STORED DATA:
import Summits.SmoothPoincare4.SmoothPoincare4.Theorems.SullivanDualTargetOfSympcap

/-!
# SmoothPoincare4 / SullivanDual — crux `Target` (stmt-SmoothPoincare4-7823), line `kaehler-jacket`:
# definitions (lead c6)

`StarJacketAt S p` — the folded apex of line `kaehler-jacket` at one puncture `(Σ, p)`: a JACKET
`F : Σ ∖ p → ℝ⁴` (a `C^∞` immersion off an inner puncture `q ≠ p`, equal to the inverted
recentred chart near `p`), chart radii `0 < μ < μ'` about `q` (closed `μ'`-ball inside the chart
and missing `p`), a smooth `u : ℝ⁴ → ℝ`, a linear isometry `A` of `ℝ⁴`, and a STAR COLLAR
`Ψ : Σ ∖ p → ℝ⁴` of width `δ₁ > 0`: on the shell `|‖e_q x − c‖ − μ| < δ₁` (`c = e_q q`) it is a
`C^∞` embedding with `Ψ*ω₀ = F*ω₀`, on the chart sphere `‖e_q x − c‖ = μ` it is the star-shaped
model `θ ↦ e^{u(θ)/2} θ` through `θ = A⁻¹(μ⁻¹(e_q x − c))`, and it carries the `q`-side exactly to
the inside of the star-shaped hypersurface `{e^{u(θ)/2} θ}`.  The body is VERBATIM the matrix of
the skeleton stub `stub_starCollaredJacket` of `Cruxes/Target/Lines/kaehler_jacket.lean` (v4),
i.e. the conjunction of the hypotheses of the landed `stub_ballExtension` after `q ≠ p`; by
Geiges' Liouville collar lemma (2008, Lemma 5.2.4) it is the v1 apex `stub_tightInnerSphere`
(contact-type inner chart-sphere, Liouville field outward, tight characteristic structure in
T-ext form) with the collar made explicit.

References: H. Geiges, *An Introduction to Contact Topology*, CUP 2008, Lemma 5.2.4 and
Lemma/Definition 1.4.5 [Geiges2008]; M. Gromov, *Partial Differential Relations* (1986), §2.2.2
(h-principle for immersions of open manifolds) [Gromov1986].
-/

noncomputable section

set_option linter.dupNamespace false

open scoped Manifold ContDiff Topology
open Set Function
open Literature.Geometry.Kaehler (MForm IsSmoothForm IsClosedForm mextDeriv)
open Literature.Geometry.Symplectic (punctured InPuncturedChartBall stdSymplecticForm inversion
  invertedStdForm IsSymplecticStandardNearPoint AgreesWithInvertedChartNear)
open Literature.Topology.FourManifolds (HomotopySphere)

namespace Summit.SmoothPoincare4.SmoothPoincare4.Theorems.Target.KaehlerJacket

local notation "E4" => EuclideanSpace ℝ (Fin 4)

/-- **The star-collared jacket at `(Σ, p)`** (folded apex of line `kaehler-jacket`; see the module
docstring).  TRUE when `Σ ≅ S⁴` (`starJacketAt_of_nonempty_diffeomorph_sphere`, certificate file);
for every `(Σ, p)` it implies a symplectic form standard near `p`, hence the matrix of `Target`.
[cite: Geiges2008, Lemma 5.2.4] -/
def StarJacketAt (S : HomotopySphere 4) (p : S.carrier) : Prop :=
  ∃ q : S.carrier, q ≠ p ∧
      ∃ (F : punctured p → E4) (μ μ' : ℝ) (A : E4 ≃ₗᵢ[ℝ] E4) (u : E4 → ℝ)
        (Ψ : punctured p → E4) (δ₁ : ℝ),
        (∀ x : punctured p, x.1 ≠ q →
          ContMDiffAt (𝓡 4) 𝓘(ℝ, E4) ∞ F x ∧ Injective (mfderiv (𝓡 4) 𝓘(ℝ, E4) F x)) ∧
        AgreesWithInvertedChartNear p F ∧
        0 < μ ∧ μ < μ' ∧
        Metric.closedBall (extChartAt (𝓡 4) q q) μ' ⊆ (extChartAt (𝓡 4) q).target ∧
        (∀ y ∈ Metric.closedBall (extChartAt (𝓡 4) q q) μ', (extChartAt (𝓡 4) q).symm y ≠ p) ∧
        ContDiff ℝ ∞ u ∧ 0 < δ₁ ∧
        (∀ x : punctured p, x.1 ∈ (chartAt E4 q).source →
          |‖extChartAt (𝓡 4) q x.1 - extChartAt (𝓡 4) q q‖ - μ| < δ₁ →
          ContMDiffAt (𝓡 4) 𝓘(ℝ, E4) ∞ Ψ x ∧ Injective (mfderiv (𝓡 4) 𝓘(ℝ, E4) Ψ x)) ∧
        (∀ x y : punctured p, x.1 ∈ (chartAt E4 q).source →
          |‖extChartAt (𝓡 4) q x.1 - extChartAt (𝓡 4) q q‖ - μ| < δ₁ →
          y.1 ∈ (chartAt E4 q).source →
          |‖extChartAt (𝓡 4) q y.1 - extChartAt (𝓡 4) q q‖ - μ| < δ₁ → Ψ x = Ψ y → x = y) ∧
        (∀ x : punctured p, x.1 ∈ (chartAt E4 q).source →
          |‖extChartAt (𝓡 4) q x.1 - extChartAt (𝓡 4) q q‖ - μ| < δ₁ →
          ∀ v w : TangentSpace (𝓡 4) x,
            stdSymplecticForm (mfderiv (𝓡 4) 𝓘(ℝ, E4) Ψ x v) (mfderiv (𝓡 4) 𝓘(ℝ, E4) Ψ x w) =
              stdSymplecticForm (mfderiv (𝓡 4) 𝓘(ℝ, E4) F x v) (mfderiv (𝓡 4) 𝓘(ℝ, E4) F x w)) ∧
        (∀ x : punctured p, x.1 ∈ (chartAt E4 q).source →
          ‖extChartAt (𝓡 4) q x.1 - extChartAt (𝓡 4) q q‖ = μ →
          Ψ x = Real.exp (u (A.symm (μ⁻¹ • (extChartAt (𝓡 4) q x.1 - extChartAt (𝓡 4) q q))) / 2) •
            A.symm (μ⁻¹ • (extChartAt (𝓡 4) q x.1 - extChartAt (𝓡 4) q q))) ∧
        (∀ x : punctured p, x.1 ∈ (chartAt E4 q).source →
          |‖extChartAt (𝓡 4) q x.1 - extChartAt (𝓡 4) q q‖ - μ| < δ₁ →
          (‖extChartAt (𝓡 4) q x.1 - extChartAt (𝓡 4) q q‖ < μ ↔
            ‖Ψ x‖ < Real.exp (u (‖Ψ x‖⁻¹ • Ψ x) / 2)))

/-- Unfolding (`Iff.rfl`; registered helper `helper_starJacketAt_iff`). [folklore] -/
theorem helper_starJacketAt_iff :
    ∀ (S : HomotopySphere 4) (p : S.carrier), StarJacketAt S p ↔
      ∃ q : S.carrier, q ≠ p ∧
      ∃ (F : punctured p → E4) (μ μ' : ℝ) (A : E4 ≃ₗᵢ[ℝ] E4) (u : E4 → ℝ)
        (Ψ : punctured p → E4) (δ₁ : ℝ),
        (∀ x : punctured p, x.1 ≠ q →
          ContMDiffAt (𝓡 4) 𝓘(ℝ, E4) ∞ F x ∧ Injective (mfderiv (𝓡 4) 𝓘(ℝ, E4) F x)) ∧
        AgreesWithInvertedChartNear p F ∧
        0 < μ ∧ μ < μ' ∧
        Metric.closedBall (extChartAt (𝓡 4) q q) μ' ⊆ (extChartAt (𝓡 4) q).target ∧
        (∀ y ∈ Metric.closedBall (extChartAt (𝓡 4) q q) μ', (extChartAt (𝓡 4) q).symm y ≠ p) ∧
        ContDiff ℝ ∞ u ∧ 0 < δ₁ ∧
        (∀ x : punctured p, x.1 ∈ (chartAt E4 q).source →
          |‖extChartAt (𝓡 4) q x.1 - extChartAt (𝓡 4) q q‖ - μ| < δ₁ →
          ContMDiffAt (𝓡 4) 𝓘(ℝ, E4) ∞ Ψ x ∧ Injective (mfderiv (𝓡 4) 𝓘(ℝ, E4) Ψ x)) ∧
        (∀ x y : punctured p, x.1 ∈ (chartAt E4 q).source →
          |‖extChartAt (𝓡 4) q x.1 - extChartAt (𝓡 4) q q‖ - μ| < δ₁ →
          y.1 ∈ (chartAt E4 q).source →
          |‖extChartAt (𝓡 4) q y.1 - extChartAt (𝓡 4) q q‖ - μ| < δ₁ → Ψ x = Ψ y → x = y) ∧
        (∀ x : punctured p, x.1 ∈ (chartAt E4 q).source →
          |‖extChartAt (𝓡 4) q x.1 - extChartAt (𝓡 4) q q‖ - μ| < δ₁ →
          ∀ v w : TangentSpace (𝓡 4) x,
            stdSymplecticForm (mfderiv (𝓡 4) 𝓘(ℝ, E4) Ψ x v) (mfderiv (𝓡 4) 𝓘(ℝ, E4) Ψ x w) =
              stdSymplecticForm (mfderiv (𝓡 4) 𝓘(ℝ, E4) F x v) (mfderiv (𝓡 4) 𝓘(ℝ, E4) F x w)) ∧
        (∀ x : punctured p, x.1 ∈ (chartAt E4 q).source →
          ‖extChartAt (𝓡 4) q x.1 - extChartAt (𝓡 4) q q‖ = μ →
          Ψ x = Real.exp (u (A.symm (μ⁻¹ • (extChartAt (𝓡 4) q x.1 - extChartAt (𝓡 4) q q))) / 2) •
            A.symm (μ⁻¹ • (extChartAt (𝓡 4) q x.1 - extChartAt (𝓡 4) q q))) ∧
        (∀ x : punctured p, x.1 ∈ (chartAt E4 q).source →
          |‖extChartAt (𝓡 4) q x.1 - extChartAt (𝓡 4) q q‖ - μ| < δ₁ →
          (‖extChartAt (𝓡 4) q x.1 - extChartAt (𝓡 4) q q‖ < μ ↔
            ‖Ψ x‖ < Real.exp (u (‖Ψ x‖⁻¹ • Ψ x) / 2))) :=
  fun _ _ => Iff.rfl

end Summit.SmoothPoincare4.SmoothPoincare4.Theorems.Target.KaehlerJacket

end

EXERCISE DESCRIPTION:
Copy the lines above exactly. Start with the line containing "a STAR COLLAR", end with the line containing "the inside of", and include both.

ANSWER:
and missing `p`), a smooth `u : ℝ⁴ → ℝ`, a linear isometry `A` of `ℝ⁴`, and a STAR COLLAR
`Ψ : Σ ∖ p → ℝ⁴` of width `δ₁ > 0`: on the shell `|‖e_q x − c‖ − μ| < δ₁` (`c = e_q q`) it is a
`C^∞` embedding with `Ψ*ω₀ = F*ω₀`, on the chart sphere `‖e_q x − c‖ = μ` it is the star-shaped
model `θ ↦ e^{u(θ)/2} θ` through `θ = A⁻¹(μ⁻¹(e_q x − c))`, and it carries the `q`-side exactly to
the inside of the star-shaped hypersurface `{e^{u(θ)/2} θ}`.  The body is VERBATIM the matrix of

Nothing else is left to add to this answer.